Inaash’s in-house designers work alongside local and international artists and designers to adapt traditional motifs and patterns to twenty-first-century aesthetics in the form of signature shawls embroidered on handwoven najaf wool or silk fabric, najaf abayas and jackets, contemporary clutch bags, tableware, and a large range of cushions. These products are exhibited and resold locally, regionally, and internationally in Jordan and Egypt, throughout the Gulf (Abu Dhabi, Bahrain, Dubai, Kuwait, and Saudi Arabia), in Europe (including London, Paris, and Hamburg), and in the United States.
Internationally known Lebanese designers who have worked with Inaash include Nada Debs, Rabih Keyrouz, and Mira Hayek.
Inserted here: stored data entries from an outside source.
import Summits.QuantumFields.YangMills.Theorems.VirialFluxGapFixSliceChartV
import Summits.QuantumFields.YangMills.Theorems.VirialFluxGapFixGaugeAction
import Summits.QuantumFields.YangMills.Theorems.VirialFluxGapAnchorSliceAlgebra
import Summits.QuantumFields.YangMills.Theorems.VirialFluxGapProductSincWeight
import HarnessLib

/-!
# The structural hypotheses of the orbit-tube Laplace theorem on `X_fix`: slice map, `hΘ'`, `hslice`, `hfix`, `hT`, `hA`, `hJint`, `hc0`, `hctop`
# (layer (B2) of the DIRECT Laplace road to ⟨stmt-QuantumFields-24204⟩ `VirialFluxGap.SharpTwistedLaplace`)

Helper module (free-hands work of width seat ym-line-sfw-p2-w3 g57, cell ym-idea-1; `--supports 24204`).  For
✓`QuantitativeLaplace.laplaceMethod_quantitative_orbit_tube` on `X = X_fix(L)` with `K = SU(2)` acting by the residual constant gauge
transformation of ✓`VirialFluxGapFixGaugeAction` (`act`, written inline as there), `V = ℝ^{fixDim}`, `σ(y) = fixSlice(fixCoord y)`, `Z = ℝ³`,
`e = expPoint`, `Θ'(z, y) = fixWindowMap(z, fixCoord y)`, `S = {1, −1}`, `ν = Haar probability`:
* §1 `fixWindowMap_eq_act` (`hΘ'`: `Θ'(z, y) = act (e z) (σ y)` — by `rfl`), `fixSlice_seam ∕ fixSlice_link` (the anchor components of `σ`),
  `continuous_fixSlice`, `measurable_fixSlice` (`hσ`);
* §2 ★ `fix_hslice` — `act k (σ y) = σ y'` with `‖y‖, ‖y'‖ ≤ R_V < 1` forces `k ∈ {1, −1}` (✓`su2_eq_one_or_negOne_of_conj_anchor_pair` on the two
  anchors); `fix_hfix` — `±1` act trivially;
* §3 `fix_hT` (the tube `Θ(K × B̄)` is compact hence measurable), `fix_hA` (Lusin–Souslin), `fix_hJint` (bounded density on a bounded window);
* §4 `expMeasure_closedBall_pos`, ★ `fix_hc0` ∕ `fix_hctop` — `0 < ν(((e(B̄_{r₀}))·S)⁻¹) < ∞`.
With ✓`fix_hloc` (…FixSliceChartV), ✓`exists_fix_window_datum` (…FixWindowDatum) and ✓`measurable_fixGaugeAct ∕ fixGaugeAct_mul ∕ fixGaugeAct_one ∕
measurePreserving_fixGaugeAct ∕ ringDeficit_fix_fixGaugeAct` (…FixGaugeAction) this discharges EVERY structural hypothesis of the orbit theorem on
`X_fix`; what remains is the ANALYTIC data along the slice (`hf`: quadratic form `A`, cubic∕quartic remainders from ✓`RingChartPhase`; coercivity
`λ ≥ 1/poly(L)`; the window inequalities; `f(σ 0) = 0`) and the off-tube floor.
Everything here is PROVED; no definitions, no named facts.  HONEST FRAMING: structural bookkeeping; ⟨24204⟩, ⟨24319⟩ and every rung stay OPEN;
the Yang–Mills mass gap (Clay) is NOT touched; no summit is proved by a line.

## References
* G. E. Bredon, *Introduction to Compact Transformation Groups* (1972), Ch. II §§4–5. [Bredon1972]
* S. Helgason, *Groups and Geometric Analysis* (2000), Ch. I §1 Thm 1.14. [Helgason2000]
* K. W. Breitung, *Asymptotic Approximations for Probability Integrals*, LNM 1592 (1994), §2.3; Thm 41 p. 56. [Breitung1994]
-/

set_option autoImplicit false

noncomputable section

open MeasureTheory Set Filter Metric WithLp
open scoped ENNReal RealInnerProductSpace Pointwise
open Literature.MathematicalPhysics.QuantumLattice
open Literature.MathematicalPhysics.QuantumFieldTheory hiding SU2
open Literature.MathematicalPhysics.QuantumFieldTheory.Balaban1983to89.T4HaarSU2ExpChart
open Literature.MathematicalPhysics.QuantumFieldTheory.Balaban1983to89.T4ExpWindowSmallField
open Summit.QuantumFields.YangMills.Theorems.FemtoTransferGap
open Summit.QuantumFields.YangMills.Theorems.FemtoTransferGap.TT
open Summit.QuantumFields.YangMills.Theorems.VirialFluxGap.AnchorSlice
open Summit.QuantumFields.YangMills.Theorems.VirialFluxGap.ConjChart
open Summit.QuantumFields.YangMills.Theorems.VirialFluxGap.ChartWeight

namespace Summit.QuantumFields.YangMills.Theorems.VirialFluxGap.FixSplit

variable {L : ℕ} [NeZero L] {e₀ : OffIdx L} {y₀ : Site 3 L}

/-! ## §1 The slice map and the window map as `act (e z) (σ y)` -/

omit [NeZero L] in
/-- **`hΘ'`**: `Θ'(z, p) = act (expPoint z) (σ p)` with the residual action of ✓`VirialFluxGapFixGaugeAction` (definitional).
[cite: Bredon1972, Ch. II §§4–5] -/
theorem fixWindowMap_eq_act (ωC ωN ωX : EuclideanSpace ℝ (Fin 3)) (C₀ N₀ : SU2) (R : FixRest L e₀ y₀)
    (z : EuclideanSpace ℝ (Fin 3)) (p : EuclideanSpace ℝ (Fin 3) × RestParam L e₀ y₀) :
    fixWindowMap ωC ωN ωX C₀ N₀ R (z, p) =
      (((fun i => expPoint z * (fixSlice ωC ωN ωX C₀ N₀ R p).1 i * (expPoint z)⁻¹),
        ((fun j => gaugeTransform (fun _ : Site 3 L => expPoint z) ((fixSlice ωC ωN ωX C₀ N₀ R p).2.1 j)),
          (fun y => expPoint z * (fixSlice ωC ωN ωX C₀ N₀ R p).2.2 y * (expPoint z)⁻¹))) :
        (OffIdx L → SU2) × ((Fin (2 * L - 1) → GaugeConfig 3 L SU2) × (Site 3 L → SU2))) := rfl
Interior designer May Daouk has long cooperated with Inaash to produce outstanding new cushion designs, embroidered by Inaash, including for a highly successful exhibition and sale of cushions at the John Rosselli Gallery in New York.
In addition, Omar Joseph Nasser-Khoury, a Palestinian embroidery expert and fashion designer from Jerusalem/Birzeit has worked intermittently with Inaash since 2009. His work focuses on historical textiles and dressmaking techniques from Palestine. A graduate of the London College of Fashion, Omar’s first design for Inaash was a crinkled (shambar-style) silk shawl. Omar Joseph says that his first encounter with an Inaash embroidered najaf shawl in 2005 was one of the main reasons he decided to study fashion and pursue a career researching embroidery and textiles from Palestine. A jacket embroidered by Inaash from his first collection was acquired by the British Museum in London in 2011; it is one of the first fashion items the museum acquired.
Twelve Windows
The Twelve Windows installation, a collaboration between Inaash and the internationally recognized Palestinian artist Mona Hatoum, comprises twelve exquisitely embroidered panels conceived as a museum installation. Researched and designed by veteran Inaash co-founder Malak Al Husseini Abdelrahim, each panel represents through its motifs and patterns a key region of Palestine, and together they form a visual map of Palestine through the medium of its long-standing tradition of embroidery. In Hatoum’s hands the panels are transformed into a brilliant metaphor for Palestinian life under occupation. The installation has been exhibited in prestigious venues, including Kunstmuseum, St. Gallen, Switzerland; the Alexander and Bronin Gallery, New York City, USA; the 2015 Arts of the Islamic World Gala at the Museum of Fine Arts, Houston, USA; and in major Hatoum Restrospectives at Le Centre Pompidou, Paris, France, and Tate Modern, London, UK.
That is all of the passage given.